Fix the pdbres field to be '####A' format.
standardize_pdbres($pdbres)
Fix the pdbres field to be '####A' format. Append a space (the insertion code) if the last character is not numeric and pad on the left to a total length of five.

vvenv-lib.pm subroutines

Standard definitions for visible-volume-based threading environments.
parse_vvenv_argument($arg)
Parse standard arguments. [This set could be made more complete. -- rgr, 16-Jul-97.]
same_sheet_p($class1, $class2)
Return 1 iff the two segments, named by their designators, are on the same sheet (or barrel). We assume that these two designators are for different segments.
encode_pairwise_environment(??)
Given a series of arguments, from least to most significant (which is the order named below), turn it into a counting environment encoding. All arguments must be 0 or 1 [except we now have to pass $cb_distance directly -- rgr, 4-Aug-97]. [This is now more or less internal to read_line_of_sight_file, except that its hairy knowledge of encoding details means that it belongs here. -- rgr, 5-Aug-98.]

The arguments are:

($total_vv_up_to_14A_res1 > $vv_exp_tr,
$total_vv_up_to_14A_res2 > $vv_exp_tr,
$cb_distance,
($vv_up_to_7_5A_res1_w1 > ($ss1 ? $vv_tr_e : $vv_tr_h)
  && $vv_up_to_7_5A_res2_w2 > ($ss2 ? $vv_tr_e : $vv_tr_h)),
$seg1, $seg2).
decode_environment($environment)
Given an $environment that is one-based, return a list of individual environment components, still encoded, with secondary structure last and most significant. -- rgr, 28-Aug-97.
env_secondary_structure(??)
Extract the encoded secondary structure value from an environment.
vector_equalp($vect2)
Testing hack. Return 1 if the two vectors (passed by reference) are numerically equal, else 0.
read_principal_component_hyperplane_definitions($real_contact_defn_file)
Read AA set hyperplane definitions, loading it into the $plane[][][] array (and initializing $n_coeffs and $flush_everything_coeffs). Sole arg is the file name.
parse_ss_codes(??)
Given $ss1_name and $ss2_name, return the right secondary structure encoding.
find_hyperplane($ss, $aa1_name, $aa2_name)
not documented
core_pdbres_to_cti_and_aa($pdbres)
Given a pdbres, return its CTI and AA letter code -- shorthand for a bunch of array and hash lookups. Only warns if not found (and only once).

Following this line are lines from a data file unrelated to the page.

import Literature.Topology.FourManifolds.HCobordismWallAssembly
import Literature.Topology.FourManifolds.MergingCobordism
import HarnessLib

/-!
# Wall's Theorem 2 reduced to Thm. 1, Lemma 2 and the realisation of automorphs on `∂V`

Topic `Literature/Topology/FourManifolds`; in the cone of the named fact
`Literature.Topology.FourManifolds.isHCobordant_of_equivalent_intersectionForm` (**Wall 1964,
Thm. 2**: closed smooth simply connected 4-manifolds with isometric intersection forms are
h-cobordant; C. T. C. Wall, *On simply-connected 4-manifolds*, J. London Math. Soc. 39 (1964)
141–149; `HCobordismDonaldson.lean`).

`HCobordismWallAssembly.lean` proves Thm. 2 along §2 of the paper from FOUR inputs
(`isHCobordant_of_equivalent_intersectionForm_of_constructions hT1 hL2 hreal hmerge`);
`MergingCobordism.lean` constructs the neck-filling cobordism `W₀ = (M₁ × I) ♮ (M₂ × I)` with its
second homology and so DISCHARGES `hmerge` (`MergingCobordism.hmerge_holds`). This file records
the resulting three-input form: Thm. 2 GIVEN Wall's Thm. 1 (`hT1`: a closed smooth simply
connected 4-manifold of signature `0` bounds a compact simply connected `W⁵` with `Hₖ(W) = 0`,
`k ≥ 3`, and `H₂(W)` finitely generated free — Thom's `Ω₄ ≅ ℤ`, Lemma 1 and Milnor's surgery,
pp. 142–143), Wall's Lemma 2 (`hL2`, the tree's named fact
`exists_handlebody_isHCobordant_boundary`, pp. 143–144) and the realisation of every automorph of
the intersection form of `∂V`, `V ∈ ℋ(5, k, 2)`, by a diffeomorphism (`hreal`: Wall's refs. [10]
*Classification problems … (I)*, Topology 2 (1963), and [11] *Diffeomorphisms of 4-manifolds*,
ibid. 131–140, Cor. to Thm. 2; p. 145 "by the result quoted above").

Also recorded: `isHCobordant_of_thm1_lemma2_realisation_of_finrank_ne_one`, Thm. 2 for
`rank H²(M₁; ℤ)/T ≠ 1` from Thm. 1 for rank `≠ 2` (the af-cyclic first stage of Wall's order of
proof: Thm. 1 for rank `2` is obtained on p. 146 through Thm. 2 for rank `≠ 1`).

Everything is proved; no named fact and no definition is introduced.

## References

* C. T. C. Wall, *On simply-connected 4-manifolds*, J. London Math. Soc. 39 (1964) 141–149,
  Thm. 2 and §2 pp. 144–146. [WallJLMS1964]
* M. A. Kervaire, J. W. Milnor, *Groups of homotopy spheres: I*, Ann. of Math. (2) 77 (1963), §2
  Lemma 2.2. [KervaireMilnorAnnals1963]
-/

open scoped Manifold ContDiff Topology
open Set Function CategoryTheory CategoryTheory.Limits
open Literature.AlgebraicTopology.SingularHomology

noncomputable section

namespace Literature.Topology.FourManifolds

/-- Local notation: `𝔼 n` is the model Euclidean space `EuclideanSpace ℝ (Fin n)`. -/
local notation "𝔼 " n:arg => EuclideanSpace ℝ (Fin n)

section Wall

/-- Local notation: `Q⟦μ⟧` is the intersection form on `H²(M; ℤ)/T` of the closed `ℤ`-oriented
topological 4-manifold `(M, μ)` (as in `HCobordismDonaldson.lean`). -/
local notation "Q⟦" μ "⟧" =>
  Literature.AlgebraicTopology.SingularHomology.intersectionForm two_add_two_eq_four μ

/-- **Wall's Theorem 2 (1964) from Thm. 1, Lemma 2 and the realisation of automorphs on `∂V`**:
the four-input assembly `isHCobordant_of_equivalent_intersectionForm_of_constructions`
(`HCobordismWallAssembly.lean`) with its merging-cobordism input `hmerge` DISCHARGED by
`MergingCobordism.hmerge_holds`. GIVEN (`hT1`) Wall's Thm. 1 — a closed smooth simply connected
4-manifold of signature `0` bounds a compact simply connected `W⁵` with `Hₖ(W) = 0` (`k ≥ 3`)
and `H₂(W)` finitely generated free —, (`hL2`) Wall's Lemma 2
(`exists_handlebody_isHCobordant_boundary`) and (`hreal`) the realisation of every automorph of
the intersection form of `∂V`, `V ∈ ℋ(5, k, 2)`, by a diffeomorphism (Wall's refs. [10], [11]
Cor. to Thm. 2), **closed smooth simply connected 4-manifolds with isometric intersection forms
are h-cobordant**. [cite: WallJLMS1964, Thm. 2 and §2 pp. 144–146] -/
theorem isHCobordant_of_equivalent_intersectionForm_of_thm1_lemma2_realisation
    (hT1 : ∀ (N : Type) [TopologicalSpace N] [T2Space N] [SecondCountableTopology N]
      [ChartedSpace (𝔼 4) N] [CompactSpace N] [IsManifold (𝓡 4) ∞ N] [SimplyConnectedSpace N]
      (π : HomologicalOrientation ℤ N 4), π.signature = 0 →
      ∃ c : NullCobordism.{0} 4 N, SimplyConnectedSpace c.W ∧
        (∀ k : ℕ, 3 ≤ k → IsZero (singularHomology ℤ ℤ c.W k)) ∧
        Module.Free ℤ (singularHomology ℤ ℤ c.W 2) ∧ Module.Finite ℤ (singularHomology ℤ ℤ c.W 2))
    (hL2 : exists_handlebody_isHCobordant_boundary)
    (hreal : ∀ (V : Type) [TopologicalSpace V] [T2Space V] [SecondCountableTopology V]
      [ChartedSpace (EuclideanHalfSpace (4 + 1)) V] [IsManifold (𝓡∂ (4 + 1)) ∞ V] [CompactSpace V]
      (k : ℕ), HasHandleDecomposition 4 V (twoHandlebodyCount k) →
      ∀ (β : HomologicalOrientation ℤ ((𝓡∂ (4 + 1)).boundary V) 4)
        (A : (Q⟦β⟧).IsometryEquiv (Q⟦β⟧)), IsRealisedByDiffeomorph β A) :
    isHCobordant_of_equivalent_intersectionForm :=
  isHCobordant_of_equivalent_intersectionForm_of_constructions hT1 hL2 hreal MergingCobordism.hmerge_holds

/-- **Wall's Theorem 2 for `rank H²(M₁; ℤ)/T ≠ 1` from Thm. 1 for rank `≠ 2`, Lemma 2 and the
realisation of automorphs on `∂V`** — the af-cyclic first stage of Wall's order of proof (p. 143:
Thm. 1 is proved directly for rank `≥ 4`, rank `0` being ref. [9]; p. 146: rank `2` only through
Thm. 2 for rank `≠ 1`), with the merging cobordism discharged
(`isHCobordant_of_constructions_of_finrank_ne_one` fed with `MergingCobordism.hmerge_holds`).
[cite: WallJLMS1964, §2 p. 146; Thm. 1 p. 142 and p. 143] -/
theorem isHCobordant_of_thm1_lemma2_realisation_of_finrank_ne_one
    (hT1r : ∀ (N : Type) [TopologicalSpace N] [T2Space N] [SecondCountableTopology N]
      [ChartedSpace (𝔼 4) N] [CompactSpace N] [IsManifold (𝓡 4) ∞ N] [SimplyConnectedSpace N]
      (π : HomologicalOrientation ℤ N 4), π.signature = 0 →
      Module.finrank ℤ ↥(freeCohomology ℤ N 2) ≠ 2 →
      ∃ c : NullCobordism.{0} 4 N, SimplyConnectedSpace c.W ∧
        (∀ k : ℕ, 3 ≤ k → IsZero (singularHomology ℤ ℤ c.W k)) ∧
        Module.Free ℤ (singularHomology ℤ ℤ c.W 2) ∧ Module.Finite ℤ (singularHomology ℤ ℤ c.W 2))
    (hL2 : exists_handlebody_isHCobordant_boundary)
    (hreal : ∀ (V : Type) [TopologicalSpace V] [T2Space V] [SecondCountableTopology V]
      [ChartedSpace (EuclideanHalfSpace (4 + 1)) V] [IsManifold (𝓡∂ (4 + 1)) ∞ V] [CompactSpace V]
      (k : ℕ), HasHandleDecomposition 4 V (twoHandlebodyCount k) →
      ∀ (β : HomologicalOrientation ℤ ((𝓡∂ (4 + 1)).boundary V) 4)
        (A : (Q⟦β⟧).IsometryEquiv (Q⟦β⟧)), IsRealisedByDiffeomorph β A)
    (M₁ M₂ : Type) [TopologicalSpace M₁] [T2Space M₁] [SecondCountableTopology M₁]
    [ChartedSpace (𝔼 4) M₁] [CompactSpace M₁] [IsManifold (𝓡 4) ∞ M₁] [SimplyConnectedSpace M₁]
    [TopologicalSpace M₂] [T2Space M₂] [SecondCountableTopology M₂]
    [ChartedSpace (𝔼 4) M₂] [CompactSpace M₂] [IsManifold (𝓡 4) ∞ M₂] [SimplyConnectedSpace M₂]
    (μ : HomologicalOrientation ℤ M₁ 4) (ν : HomologicalOrientation ℤ M₂ 4)
    (hr : Module.finrank ℤ ↥(freeCohomology ℤ M₁ 2) ≠ 1) (h : (Q⟦μ⟧).Equivalent (Q⟦ν⟧)) :
    IsHCobordant 4 M₁ M₂ :=
  isHCobordant_of_constructions_of_finrank_ne_one hT1r hL2 hreal MergingCobordism.hmerge_holds
    M₁ M₂ μ ν hr h

end Wall

end Literature.Topology.FourManifolds

end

vvenv-rules.pm subroutines

Create makefile dependencies for VV environments.
make_vvenv_environment_file($locus, $env_file, $class, $keyword_arg)
not documented
make_vvenv_counting_environment(??)
not documented
make_vvenv_pairwise_environment(??)
not documented
make_vvenv_edge_scores($locus, $es_file)
not documented
make_vvenv_edge_environment(??)
[***kludge***: this will make the edge scores *and* envs by side effect, without duplication if both were requested. -- rgr, 27-Mar-98.]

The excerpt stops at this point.